= Lone Guides =

Guides movement members who are isolated

Lone Guides or Lones are Girl Guides and Girl Scouts who do not attend group meetings for a variety of reasons. They are organised into groups that keep in touch, for example, by letter or email. Members carry out their organisation's normal programme on their own as much as they are able. The first official Lone Guides started in 1912 in the UK. Many countries have Lone Guides.

==Lone Guiding by country and organisation==
===Australia – Guides Australia===

"Lone Guides" communicate monthly through magazines put together by dedicated Leaders, with contributions and letters from the girls.

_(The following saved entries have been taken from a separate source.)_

import Summits.BirchSwinnertonDyer.Rank1Residual.Additive.X3BranchLowerDescent
import Summits.BirchSwinnertonDyer.Rank1Residual.Additive.X4RankZeroQuadraticBranchLower
import Summits.BirchSwinnertonDyer.Rank1Residual.Additive.GordCharLeadingTermConsequences
import HarnessLib

/-!
# X3 on the semistable-twist locus, rank `0`: the END STATE from the `ω^{(p−1)/2}`-branch main
# conjecture of `E♭` — `BSDp` on X3♯(M) at every odd `p` (parity discharged), and on X3♯(G-ord) with
# the typed exact leading term REPLACED by Delbourgo 2002 (`p ≥ 5` Theorem (B); `p = 3`)
# (cell `b2b-bsdres`, team n1011, seat p12 (gen 2), OWNERS row T-c2x3 (v); sequel of
# `X3BranchLowerDescent.lean`)

HONEST FRAMING (cell `b2b-bsdres`, run/shared/lean/b2b/bsd-rank1-residual/, verbatim in every
file): the goal of the cell is to DELETE the COMBINATION-SHAPED residual classes of the
Birch–Swinnerton-Dyer formula for ALL analytic-rank `≤ 1` elliptic curves over `ℚ` — "full BSD
formula for every rank `≤ 1` curve in class `C`" assembled STRICTLY from published theorems — so
that the rank-`≤ 1` remainder becomes exactly the CONSTRUCTION-SHAPED classes, which are TYPED
(missing-input `Prop`s), NOT attempted. This is not "finishing BSD". Team n1011 (RESIDUAL-MAP §I
N10 / N11, X3 = additive `p`, `E[p]` REDUCIBLE), seat `b2b-bsdres-n1011-p12` (gen 2), row T-c2x3 (v):
research route on the CONSTRUCTION-SHAPED class X3; labels and marks UNCHANGED; nothing booked; NO
Literature fact minted. THEOREMS ONLY: compositions of the sibling `X3BranchLowerDescent.lean`
(§2: `∀` twist models `V`, `X3BranchMainConjectureAt V p` — or Greenberg–Vatsal on the branch ∧ the
analytic `μ = 0` bit ∧ Wuthrich Thm. 16 — ⟹ seat p07's `T = 0` inputs) with the team's class
consumers; every PUBLISHED named fact stays an explicit binder passed verbatim (`hW16` / `hW16m` /
`hWu`: the three typed readings of Wuthrich 2014 Thm. 16 already in the tree — half-eigen at `p`,
minus-eigen at `3`, component; `hDel98`/`hDelX` Delbourgo 1998 Prop. 4; `hDel` Delbourgo 2002
Theorems (A)/(B), `hDel3` its `p = 3` form; `hPal` Pal 2012 Thm. 3.2 (`d > 0`); `hGZK`;
`hmod`/`hmodD`); the typed OPEN inputs are `hMC` / `hlam` (OUR conjectures), `hμ` (per-pair analytic
`μ`-certificate, census EVIDENCE via instrument I-10 — never a fact).

## What this file adds to `X3BranchLowerDescent.lean`

* §1 **X3♯(M) ∧ `r_an = 0`, every odd `p` in ONE statement** (the parity split `p ≡ 1 / 3 (mod 4)`
  discharged inside the proof, `p ≠ 2` being part of `ClassX3M`):
  `ClassX3M.bsdp_rankZero_of_forall_x3BranchMainConjecture`,
  `ClassX3M.bsdp_rankZero_of_forall_x3BranchLambdaEq_of_muZero`.
* §2 **X3♯(G-ord) ∩ `I₀*` (`e = 2`)**: the branch main conjecture of every twist model gives the
  cyclotomic `T = 0` input `CycLowerLeadingTermAt W p` (seat p07's Birch + Pal transport
  `cycLowerLeadingTermAt_iff_chiBranchLower[Odd]_of_typeGOrd_of_semistabilityIndex_eq_two`):
  `ClassX3Gord.cycLowerLeadingTermAt_of_forall_x3BranchMainConjecture`; hence for `p ≥ 5`, `E`
  non-CM, OFF the anomalous rows, with Delbourgo 2002 Theorem (B) (`hDel`, additive-p2's
  `ClassX3Gord.missingLowerBoundAt_rankZero_of_cycLower_of_nonAnomalous`) in place of the typed
  `ExactLeadingTermAt`: `Typed.MissingLowerBoundAt W p`
  (`ClassX3Gord.missingLowerBoundAt_rankZero_of_forall_x3BranchMainConjecture_of_nonAnomalous`) and,
  the upper half being the Wuthrich component chain (`hWu`, additive-p2's
  `ClassX3Gord.bsdp_rankZero_of_cycLower_of_wuthrichComponent`), **`BSDp W p`**
  (`ClassX3Gord.bsdp_rankZero_of_forall_x3BranchMainConjecture_of_nonAnomalous`,
  `ClassX3Gord.bsdp_rankZero_of_forall_x3BranchLambdaEq_of_muZero_of_nonAnomalous`).
* §3 **X3♯(G-ord) at `p = 3`** (twist by `−3`; the additive (G)-ordinary defect at `3` is `2`
  automatically): the conjecture ⟹ `CycLowerLeadingTermAt W 3` (seat p07's
  `TypeGOrd.cycLowerLeadingTermAt_three_of_quadraticBranchLower`) ⟹ OFF the anomalous rows, non-CM,
  with Delbourgo 2002 at `3` (`hDel3`, n1011-p16's `GordThreeCycLowerCore.lean`):
  `Typed.MissingLowerBoundAt W 3` and — the upper half being additive-p1's minus-eigen Wuthrich
  chain at `3` (`hW16m`) — **`BSDp W 3`**
  (`ClassX3Gord.{cycLowerLeadingTermAt,missingLowerBoundAt,bsdp}_three_…_of_forall_x3Branch…`).

Nothing here is a class theorem: X3 stays CONSTRUCTION-SHAPED. Kernel sentence (wording material for
§I N10/N11, no mark): on X3 ∩ SubSemistableTwist ∧ `r_an = 0` — X3♯(M) at every odd `p`, X3♯(G-ord,
`I₀*`) off the anomalous / CM rows at `p ≥ 5` and at `p = 3` — `BSD(E,p)` ⟸ Greenberg–Vatsal's
`λ`-computation on the branch `(p−1)/2` of `E♭` (TYPED, OPEN) + one analytic `μ`-certificate per
pair, everything else PUBLISHED.

References: [GreenbergVatsal2000] Thm. (1.3), p. 4; [Wuthrich2014] Thm. 16; [Delbourgo1998] Prop. 4;
[Delbourgo2002] Theorems (A), (B) (p. 40); [Pal2012] Thm. 3.2; [MazurTateTeitelbaum1986Invent]
§I.13–I.14.
-/

noncomputable section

Lones of the Air talk to Guiders and other Guides on radios.

Lone Satellite Guides use a computer satellite link to keep in contact.

===Canada – Girl Guides of Canada Guides du Canada===

Lone Guides are recorded as early as 1916 in Canada.
Lone Brownies, Guides, Pathfinders and Rangers exist in most provinces.

In 1930 in Nova Scotia, the province's first Lone company was formed.

Helen Kidd, a Lone Guide from Nova Scotia received the Commonwealth Prize in 1955.

===New Zealand – GirlGuiding New Zealand===

In New Zealand, there is a project to offer Guiding over the internet for girls between 5 and 18.

===United Kingdom – Girlguiding UK===
Lone Guiding started in 1912. The first Lone Guide conference was held at Foxlease in 1923. In 1925, separate Lone Ranger companies were started. Lone Guiding still operates in the UK at every level.

Within Scotland Region Lones is set up as a separate County with all the same rights an privileges of a physical county. A county commissioner is appointed on a 5-year termly basis who in turn supports leaders who are assigned to each Section.

The most populous sections are Guides (age 10–16) and the Senior Section (age 14–25). Girls are supported through postal newsletters, email, blog, phone calls and the opportunity to meet up at an annual gathering.

Additionally, Lone Guiding supports peer mentoring for girls working on various Awards and Qualifications, from interest badges to the Queen's Guide Award.

====1st Lone Company====

1st Lone Company was established in 1912 by Agnes Baden-Powell. The Captain was Nesta G. Maude, the first Guide to earn the Silver Fish award. Members of this company lived in such diverse places as England, Scotland, Ireland, Wales, Cyprus, Poland and Belgium. They kept in contact by a postal newsletter. There were several patrols, including the Thistle patrol.

There is record of a camp at Eridge, taking tea with Agnes Baden-Powell at her house and visits to Guide Headquarters (at that time located at 116 Victoria Street in London) in the first few years of the company's existence.

===United States of America – Girl Scouts of the USA===

Lones in the USA are called Juliette Girl Scouts, so named after the founder of the Girl Scouts of the USA, Juliette Gordon Low. They were formerly known as Solo Girl Scouts. In the 1980s and 1990s, the term "Independent" was used.

In 2001, Stefanie Argus, an eighth-grade student, created Juliettes, an official designation for independent Girl Scouts, as her Silver Award Project. "I wanted to create something to tell other girls who left their troops they belong to the Girl Scouts," Argus said.

In 2003, nearly 2% of Girl Scouts were Juliettes.